Aim of the exercise => Retype the whole of the data exactly.

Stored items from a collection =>
########################################
import Mathlib
import Summits.ResolutionOfSingularities.ResolutionOfSingularities.Theorems.RadicialJungCleanModelsLens5PRankTwoPort5
import Literature.FieldTheory.Separability.PDegreeSeparablyGenerated
import Literature.FieldTheory.Separability.PIndependentDerivations
import HarnessLib

/-!
# Lens 5 — THEOREM T⁗″ (the count `[K : K^p] = p^{r+3}` in kernel) and THEOREM T⁗‴ (the CANONICAL slice of `stub_cleanLU3DefectNonDiscrete`:
# (P2) ∧ `[k : k^p] = p^r` ∧ `[κ_v : κ_v^p] = p^r` — two `p`-degrees, no frame data), modulo only F-02/F-32

OURS · CANDIDATE · counted 0.  Crux workfile on `stmt-ResolutionOfSingularities-0549` (`Theses.Descent.DescentPerfectToAll`); customer =
the lead's research stub `stub_cleanLU3DefectNonDiscrete` of `Cruxes/CleanModels/Lines/Sketch.lean` (rev 28 :279).  Nothing here proves
resolution in char `p`; resolution in char p NOT proved.  Four levels below the crux: T⁗″ ⊂ :279 ⊂ :219 ⊂ `CleanModels|_{dim ≥ 4}` ⊂ 0549.

## What T⁗″ says (res-B-lens-5 g15)
THEOREM T⁗′ (`Lens5_TFrame.lean` rev 3 §I, kernel modulo F-02/F-32: `cleanLU3DefectPRankTwoPMon_of_cossartPiltant2019`) settles the lead's stub
on {(P2) `[Γ : pΓ] = p²`, `k` of finite `p`-rank, `r` elements `w_i ∈ O_v` with residually `p`-independent `p`-monomials, `[K : K^p] = p^{r+3}`}.
Its one hypothesis not read off the valuation is the COUNT `[K : K^p] = p^{r+3}`, which by hand is «`r = [k : k^p]_p`» (Becker–MacLane:
the degree of imperfection of a function field of transcendence degree `3` over `k` is that of `k` plus `3`, whether or not `K/k` is
separably generated).  This file proves the count IN KERNEL (§A–§C) and restates the slice with a finite `p`-BASIS `β : Fin r → k` of `k`
in place of the count (§D `CleanLU3DefectPRankTwoPBasisAt`):
  (P2) ∧ `k = k^p[β]` (`β` `p`-spans through its `p`-monomials and is `p`-free) ∧ `w : Fin r → O_v` with `pMonomial p w` residually
  `p`-independent  ⟹  `CleanLUConcl` (clean form (3), `c' = 0`),
i.e. exactly «(P2), `k` of finite `p`-rank `r`, and `[κ_v : κ_v^p] ≥ p^r`» — under :279's hypotheses `κ_v/k` is algebraic ((P2) + `htd`,
✓ currency §K) and then `[κ_v : κ_v^p] ≤ [k : k^p]` by hand (memo §23.2 (b)), so this is the slice `[κ_v : κ_v^p] = [k : k^p] < ∞`, the exact
complement of the residual class (R2′) (`p`-radically deficient residue fields) inside {(P2), finite `p`-rank}.  `r = 0` (`k` perfect) is THEOREM T.

## What T⁗‴ says (rev 3, §E–§H): the canonical slice
`CleanLU3DefectPRankTwoPDegAt p`: :279's binders → (P2) → `∀ r, [k : k^p] = p^r → [κ_v : κ_v^p] = p^r → CleanLUConcl`, the two `p`-degrees
being `Module.finrank` over `Subfield.closure (range (· ^ p))` of `k` and of `κ_v := IsLocalRing.ResidueField O_v`.  PROVED from T⁗″'s slice
(`cleanLU3DefectPRankTwoPDeg_of_pBasis`, hence from T⁗′'s: `cleanLU3DefectPRankTwoPDeg_of_pMon`) by PRODUCING the frame data in kernel:
§E the `p`-monomials of a finite family span `E^p(β)` over `E^p` and, for `β` `p`-independent, are `E^p`-linearly independent (count
`p^r = [E^p(β) : E^p]`); §F `[E : E^p] = p^r` ⟹ a `p`-basis `β : Fin r → E` (✓ `exists_isPIndependent_adjoin_eq_top` + finiteness by degree),
whose `p`-monomials `p`-span and which is `p`-free (linear disjointness ✓ `adjoin_inf_adjoin_eq_bot_of_isPIndependent`); §G lifts `w_i ∈ O_v`
of a `p`-basis of `κ_v/κ_v^p` have residually `p`-independent `p`-monomials (reduce `Σ_e w'_e^p W_e` mod `𝔪_v` and use §E's independence).
So the settled region of lens 5 in finite `p`-rank is, IN KERNEL and with no by-hand rider: {(P2) ∧ `[κ_v : κ_v^p] = [k : k^p] < ∞`} — by memo §27
exactly the valuations of minimal defect `d(K|K^p, v) = p`.

## The count (§A–§C; no separability anywhere)
§A `[K : K^p] = [F : F^p]` for `K/F` finite (towers `F^p ⊆ F ⊆ K`, `F^p ⊆ K^p ⊆ K` inside `K`; Frobenius `K ≅ K^p` over `F ≅ F^p`).
§B `[F : F^p] = p^{r + #s}` for `F = k(s)` purely transcendental: `β ∪ s` is a `p`-basis of `F` — it `p`-generates (`k = k^p[β]`), and it is
`p`-independent over `F^p` by DUAL DERIVATIONS (`∂/∂s_a`, ✓ `exists_derivation_dual`; the `ℤ`-derivations of `k` dual to `β`,
✓ `exists_derivation_eq_one_eqOn_zero`, extended to `F` along the formally smooth `k → k(s)` by ✓ `Derivation.exists_extension_of_formallySmooth`
and corrected by `Σ_a Δ(s_a) ∂/∂s_a`; exchange lemma ✓ `isPIndependent_insert`).
§C `K = Frac A`, `A` finitely generated of Krull dimension `3` over `k`: a transcendence basis `s` has three elements
(✓ `exists_ringKrullDim_eq_and_trdeg_eq`), `K/k(s)` is finite, so `[K : K^p] = [k(s) : k(s)^p] = p^{r+3}`.

## Status of this file (rev 3, res-B-lens-5 g15): SORRY-FREE (`lean check` rc 0, 0 sorries, 0 warnings; no linter disabled except `dupNamespace` — port-clean; axioms standard)
§0 currencies (token-identical copies of `Lens5_TFrame.lean` §B′/§I: `IsPSpanningFamily`, `ResiduallyPIndependentFamily`, `pMonomial`,
`CleanLU3DefectPRankTwoPMonAt` — crux workfiles are not importable; the porter replaces the copies by the import); §A–§C the count (PROVED);
§D `def CleanLU3DefectPRankTwoPBasisAt` + `cleanLU3DefectPRankTwoPBasis_of_pMon : CleanLU3DefectPRankTwoPMonAt p → CleanLU3DefectPRankTwoPBasisAt p`
(PROVED); §E–§G `p`-monomial bases / `p`-basis extraction / residual lifts (PROVED); §H `def CleanLU3DefectPRankTwoPDegAt` +
`cleanLU3DefectPRankTwoPDeg_of_pBasis : CleanLU3DefectPRankTwoPBasisAt p → CleanLU3DefectPRankTwoPDegAt p` + `cleanLU3DefectPRankTwoPDeg_of_pMon` (PROVED).  Composition with T⁗′ (`CleanLU3DefectPRankTwoPMonAt p` ⟸ `CossartPiltant2019` + F-32, ✓ in `Lens5_TFrame.lean` rev 3) happens at port
time, as for T″.  NOT counted (crux workfile, four levels below 0549); resolution in char p NOT proved.

## Residual of the lead's stub after T ∪ T′ ∪ T″ ∪ T‴ ∪ T⁗ ∪ T⁗′ ∪ T⁗″ ∪ T⁗‴ (honest; memo §23–§28)
(R1) {`[Γ : pΓ] ≤ p`} (no grading — memo §11) ∪ (R2′) {finite `p`-rank, (P2), `[κ_v : κ_v^p] < [k : k^p]`} (`p`-radically deficient residue
field; no frame exists) ∪ (R3) {infinite `p`-rank beyond T″/T‴}.  Inputs left: F-02 (`CossartPiltant2019`) and F-32 (`hEmb`).
-/

set_option linter.dupNamespace false -- mandated namespace of this single-conjunct summit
########################################
Finished exercise =>
import Mathlib
import Summits.ResolutionOfSingularities.ResolutionOfSingularities.Theorems.RadicialJungCleanModelsLens5PRankTwoPort5
import Literature.FieldTheory.Separability.PDegreeSeparablyGenerated
import Literature.FieldTheory.Separability.PIndependentDerivations
import HarnessLib

/-!
# Lens 5 — THEOREM T⁗″ (the count `[K : K^p] = p^{r+3}` in kernel) and THEOREM T⁗‴ (the CANONICAL slice of `stub_cleanLU3DefectNonDiscrete`:
# (P2) ∧ `[k : k^p] = p^r` ∧ `[κ_v : κ_v^p] = p^r` — two `p`-degrees, no frame data), modulo only F-02/F-32

OURS · CANDIDATE · counted 0.  Crux workfile on `stmt-ResolutionOfSingularities-0549` (`Theses.Descent.DescentPerfectToAll`); customer =
the lead's research stub `stub_cleanLU3DefectNonDiscrete` of `Cruxes/CleanModels/Lines/Sketch.lean` (rev 28 :279).  Nothing here proves
resolution in char `p`; resolution in char p NOT proved.  Four levels below the crux: T⁗″ ⊂ :279 ⊂ :219 ⊂ `CleanModels|_{dim ≥ 4}` ⊂ 0549.

## What T⁗″ says (res-B-lens-5 g15)
THEOREM T⁗′ (`Lens5_TFrame.lean` rev 3 §I, kernel modulo F-02/F-32: `cleanLU3DefectPRankTwoPMon_of_cossartPiltant2019`) settles the lead's stub
on {(P2) `[Γ : pΓ] = p²`, `k` of finite `p`-rank, `r` elements `w_i ∈ O_v` with residually `p`-independent `p`-monomials, `[K : K^p] = p^{r+3}`}.
Its one hypothesis not read off the valuation is the COUNT `[K : K^p] = p^{r+3}`, which by hand is «`r = [k : k^p]_p`» (Becker–MacLane:
the degree of imperfection of a function field of transcendence degree `3` over `k` is that of `k` plus `3`, whether or not `K/k` is
separably generated).  This file proves the count IN KERNEL (§A–§C) and restates the slice with a finite `p`-BASIS `β : Fin r → k` of `k`
in place of the count (§D `CleanLU3DefectPRankTwoPBasisAt`):
  (P2) ∧ `k = k^p[β]` (`β` `p`-spans through its `p`-monomials and is `p`-free) ∧ `w : Fin r → O_v` with `pMonomial p w` residually
  `p`-independent  ⟹  `CleanLUConcl` (clean form (3), `c' = 0`),
i.e. exactly «(P2), `k` of finite `p`-rank `r`, and `[κ_v : κ_v^p] ≥ p^r`» — under :279's hypotheses `κ_v/k` is algebraic ((P2) + `htd`,
✓ currency §K) and then `[κ_v : κ_v^p] ≤ [k : k^p]` by hand (memo §23.2 (b)), so this is the slice `[κ_v : κ_v^p] = [k : k^p] < ∞`, the exact
complement of the residual class (R2′) (`p`-radically deficient residue fields) inside {(P2), finite `p`-rank}.  `r = 0` (`k` perfect) is THEOREM T.

## What T⁗‴ says (rev 3, §E–§H): the canonical slice
`CleanLU3DefectPRankTwoPDegAt p`: :279's binders → (P2) → `∀ r, [k : k^p] = p^r → [κ_v : κ_v^p] = p^r → CleanLUConcl`, the two `p`-degrees
being `Module.finrank` over `Subfield.closure (range (· ^ p))` of `k` and of `κ_v := IsLocalRing.ResidueField O_v`.  PROVED from T⁗″'s slice
(`cleanLU3DefectPRankTwoPDeg_of_pBasis`, hence from T⁗′'s: `cleanLU3DefectPRankTwoPDeg_of_pMon`) by PRODUCING the frame data in kernel:
§E the `p`-monomials of a finite family span `E^p(β)` over `E^p` and, for `β` `p`-independent, are `E^p`-linearly independent (count
`p^r = [E^p(β) : E^p]`); §F `[E : E^p] = p^r` ⟹ a `p`-basis `β : Fin r → E` (✓ `exists_isPIndependent_adjoin_eq_top` + finiteness by degree),
whose `p`-monomials `p`-span and which is `p`-free (linear disjointness ✓ `adjoin_inf_adjoin_eq_bot_of_isPIndependent`); §G lifts `w_i ∈ O_v`
of a `p`-basis of `κ_v/κ_v^p` have residually `p`-independent `p`-monomials (reduce `Σ_e w'_e^p W_e` mod `𝔪_v` and use §E's independence).
So the settled region of lens 5 in finite `p`-rank is, IN KERNEL and with no by-hand rider: {(P2) ∧ `[κ_v : κ_v^p] = [k : k^p] < ∞`} — by memo §27
exactly the valuations of minimal defect `d(K|K^p, v) = p`.

## The count (§A–§C; no separability anywhere)
§A `[K : K^p] = [F : F^p]` for `K/F` finite (towers `F^p ⊆ F ⊆ K`, `F^p ⊆ K^p ⊆ K` inside `K`; Frobenius `K ≅ K^p` over `F ≅ F^p`).
§B `[F : F^p] = p^{r + #s}` for `F = k(s)` purely transcendental: `β ∪ s` is a `p`-basis of `F` — it `p`-generates (`k = k^p[β]`), and it is
`p`-independent over `F^p` by DUAL DERIVATIONS (`∂/∂s_a`, ✓ `exists_derivation_dual`; the `ℤ`-derivations of `k` dual to `β`,
✓ `exists_derivation_eq_one_eqOn_zero`, extended to `F` along the formally smooth `k → k(s)` by ✓ `Derivation.exists_extension_of_formallySmooth`
and corrected by `Σ_a Δ(s_a) ∂/∂s_a`; exchange lemma ✓ `isPIndependent_insert`).
§C `K = Frac A`, `A` finitely generated of Krull dimension `3` over `k`: a transcendence basis `s` has three elements
(✓ `exists_ringKrullDim_eq_and_trdeg_eq`), `K/k(s)` is finite, so `[K : K^p] = [k(s) : k(s)^p] = p^{r+3}`.

## Status of this file (rev 3, res-B-lens-5 g15): SORRY-FREE (`lean check` rc 0, 0 sorries, 0 warnings; no linter disabled except `dupNamespace` — port-clean; axioms standard)
§0 currencies (token-identical copies of `Lens5_TFrame.lean` §B′/§I: `IsPSpanningFamily`, `ResiduallyPIndependentFamily`, `pMonomial`,
`CleanLU3DefectPRankTwoPMonAt` — crux workfiles are not importable; the porter replaces the copies by the import); §A–§C the count (PROVED);
§D `def CleanLU3DefectPRankTwoPBasisAt` + `cleanLU3DefectPRankTwoPBasis_of_pMon : CleanLU3DefectPRankTwoPMonAt p → CleanLU3DefectPRankTwoPBasisAt p`
(PROVED); §E–§G `p`-monomial bases / `p`-basis extraction / residual lifts (PROVED); §H `def CleanLU3DefectPRankTwoPDegAt` +
`cleanLU3DefectPRankTwoPDeg_of_pBasis : CleanLU3DefectPRankTwoPBasisAt p → CleanLU3DefectPRankTwoPDegAt p` + `cleanLU3DefectPRankTwoPDeg_of_pMon` (PROVED).  Composition with T⁗′ (`CleanLU3DefectPRankTwoPMonAt p` ⟸ `CossartPiltant2019` + F-32, ✓ in `Lens5_TFrame.lean` rev 3) happens at port
time, as for T″.  NOT counted (crux workfile, four levels below 0549); resolution in char p NOT proved.

## Residual of the lead's stub after T ∪ T′ ∪ T″ ∪ T‴ ∪ T⁗ ∪ T⁗′ ∪ T⁗″ ∪ T⁗‴ (honest; memo §23–§28)
(R1) {`[Γ : pΓ] ≤ p`} (no grading — memo §11) ∪ (R2′) {finite `p`-rank, (P2), `[κ_v : κ_v^p] < [k : k^p]`} (`p`-radically deficient residue
field; no frame exists) ∪ (R3) {infinite `p`-rank beyond T″/T‴}.  Inputs left: F-02 (`CossartPiltant2019`) and F-32 (`hEmb`).
-/

set_option linter.dupNamespace false -- mandated namespace of this single-conjunct summit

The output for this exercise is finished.